You can find a few specific places in Idaho where the lack of private land contributes to insanely high real estate prices — Stanley comes to mind. But you have much the same problem in similar locations where there’s tons of private farmland available to convert to subdivisions, like the Teton Valley. Open up more land in Stanley for development, you’ll almost certainly just have a few more multimillion-dollar houses.
Affordable workforce housing in places like Stanley and Driggs invariably involves some combination of extremely long commutes, businesses with on-site housing and heavy public subsidies. A bit more land won’t change that.
It wouldn’t solve any problems in larger communities like Boise either. Imagine you convert some big portions of the foothills, the main portions of public land abutting the city, from trails into lots for housing. Would you expect that land to be covered in cheap apartments or expensive homes, given their prime real estate?
The formation of this new partnership demonstrates the obvious: The people who really care about affordable housing do not see public land selloff as a solution.
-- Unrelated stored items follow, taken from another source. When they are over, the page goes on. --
/-- Stub **K1 — the LEADING-FORM CERTIFICATE (CERT; the line's conjecture-sized stub, the HARDEST,
and the ONLY stub that consumes `V.analyticRank = [F:ℚ]`).** For `V/F` in the plectic regime
(`d = [F:ℚ] ≥ 2`, `r_an(V/F) = d`) there are an admissible `(K, p)` and a maximal anticyclotomic
`ℤ_p^n`-tower `Φ` of `K` (`n ≥ 1`) on which every bounding class of MINIMAL total order has
`rho ≤ d` and leading form of degree `≤ d − rho`. By `stub_twoMaxInequality` the degree is FORCED
`≥ max(r⁺,r⁻) − rho`, so on a curve of rank `d` this says "minimal degree exactly `d − rho`"
(card: `ν = d − 1`). ENGINE (indefinite branch, exceptional sector = `≥ d − 1` NON-SPLIT
multiplicative legs above one `p`, all inert in `K`, degree one over `ℚ_p`): Tunnell–Saito puts
`𝛋^∞` in `∏_𝔭 I_𝔭`, so modulo `I^d` the leading form is `c · T₁⋯T_{d−1}` and `c`, the MIXED
coefficient, is `(∏ ord_𝔭 q_𝔭) · κ_{V,𝒮}` — Fornea's plectic Heegner class (FG 2023 Lemma 3.11 +
Fornea 2026 Thm 2, printed for one leg and `F = ℚ`; card K4 for `|𝒮| ≥ 2`); `κ_{V,𝒮} ≠ 0 ⟸
r_an(V/K) = d` is the `r_an`-keyed PLECTIC GROSS–ZAGIER non-vanishing (Nekovář–Scholl; Fornea 2026
Conj 1.9–1.10; FGM Conj 6.8/6.10) that crux 17518 `PlecticPointsLB` already stakes the route on —
one conjecture for the route, not two; at `d ≥ 3` it contains a `p`-adic `(d−1)`-minor condition on
Tate-period logarithms over the finite set of admissible `(p, 𝒮)` (TRIAGE-r2-1 (2), r2-3 (2)).
OFF the sector (and in the definite branch) the certificate is the engine-less Bertolini–Darmon /
Howard leading-term statement (`h^{(2)}` maximally non-degenerate ∧ main-conjecture equality at some
datum): CONCEDED (card; TRIAGE-r2-2 (1)/(3)); modularity of `V/F` rides inside `Admissible`.
Why it might fail: off-sector `PAdicHeightNondegeneracy` bites squarely; on-sector it is
PLECTIC-GZ_d + K4, both open. [cite: arXiv:2603.28327, Conj. 1.10] -/
theorem stub_leadingFormCertificate :
    ∀ (F : Type) [Field F] [NumberField F] [IsTotallyReal F] (V : WeierstrassCurve F) [V.IsElliptic],
      2 ≤ Module.finrank ℚ F → V.analyticRank = Module.finrank ℚ F →
        LeadingFormCertificate F V := by
  sorry

/-- Stub **P — LINE DATA (known; Greenberg, LNM 1716 §1 + Nakayama; M–L).** For a jointly
surjective family `Φ : Γ_K → ℤ_p^n` and an integral direction `a` with some `p ∤ aᵢ`, the
character `∑ aᵢ Φᵢ` is surjective, i.e. a `ℤ_p`-extension `κ` (the line of direction `a`); it has
a topological generator `γ`; and for every elliptic curve `W/K` the Pontryagin dual of
`Sel_{p^∞}(W/K_∞)` carries a `Λ`-module structure with `T = γ − 1` (a `SelmerDualData`, tree named
fact `nonempty_selmerDualData`) which is finitely generated (`SelmerDualData.module_finite`:
`X/𝔪X` is dual to `Sel_∞[p]^Γ`, finite by inflation–restriction from `H¹(K_Σ/K, W[p])`, for ANY
`ℤ_p`-extension). Why it might fail: it does not — routine but the `Λ`-structure on the dual has to
be built honestly (continuity of the `ℤ_p⟦T⟧`-action).
RESHAPED by the lead (cycle 1, statement unchanged up to unfolding): `IsLineOf Φ a κ` is written out
(`∀ σ, (κ σ).toAdd = ∑ i, (a i : ℤ_[p]) * (Φ i σ).toAdd`) so that the registered signature mentions
tree constants only and the stub can land as a plain `Theorems/` proof file; the Selmer half is the
tree's `WeierstrassCurve.nonempty_selmerDualData_holds` + `SelmerDualData.module_finite_of_inertia_le`
+ `ZpExtension.inertia_le_kerSubgroup_holds` (finite generation for EVERY `ℤ_p`-extension).
LANDED (cycle 1, wave 1): `Summit.BirchSwinnertonDyer.BirchSwinnertonDyer.Theorems.stub_lineData`,
file `Theorems/PlecticLegsPlecticRankUBStubLineData.lean`, p163515.
[cite: GreenbergLNM1716, §1 Thm. 1.3] -/
theorem stub_lineData :
    ∀ (K : Type) [Field K] [NumberField K] (p : ℕ) [Fact p.Prime] (n : ℕ)
      (Φ : Fin n → (absoluteGaloisGroup K →ₜ* Multiplicative ℤ_[p])) (a : Fin n → ℕ),
      Function.Surjective (fun (σ : absoluteGaloisGroup K) (i : Fin n) => (Φ i σ).toAdd) →
      (∃ i, ¬ p ∣ a i) →
        ∃ κ : ZpExtension K p, (∀ σ, (κ σ).toAdd = ∑ i, (a i : ℤ_[p]) * (Φ i σ).toAdd) ∧
          ∃ γ : absoluteGaloisGroup K, κ.IsTopGenerator γ ∧
            ∀ (W : WeierstrassCurve K) [W.IsElliptic],
              ∃ D : W.SelmerDualData κ γ, Module.Finite (IwasawaAlgebra p) D.X :=
  _root_.Summit.BirchSwinnertonDyer.BirchSwinnertonDyer.Theorems.stub_lineData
And, conversely, the people who see public land sales as a solution do not really care about affordable housing.
Their real priorities are quite different: They simply do not believe that the federal government should be in the business of owning lots of land — this was the outright assertion of Utah’s doomed land “disposal” lawsuit.
Invoking affordable housing is a thoroughly dishonest and disingenuous ruse they have used to attempt to put a bit of shine on their deeply unpopular plans. Don’t get suckered in.
Bryan Clark is an opinion writer for the Idaho Statesman.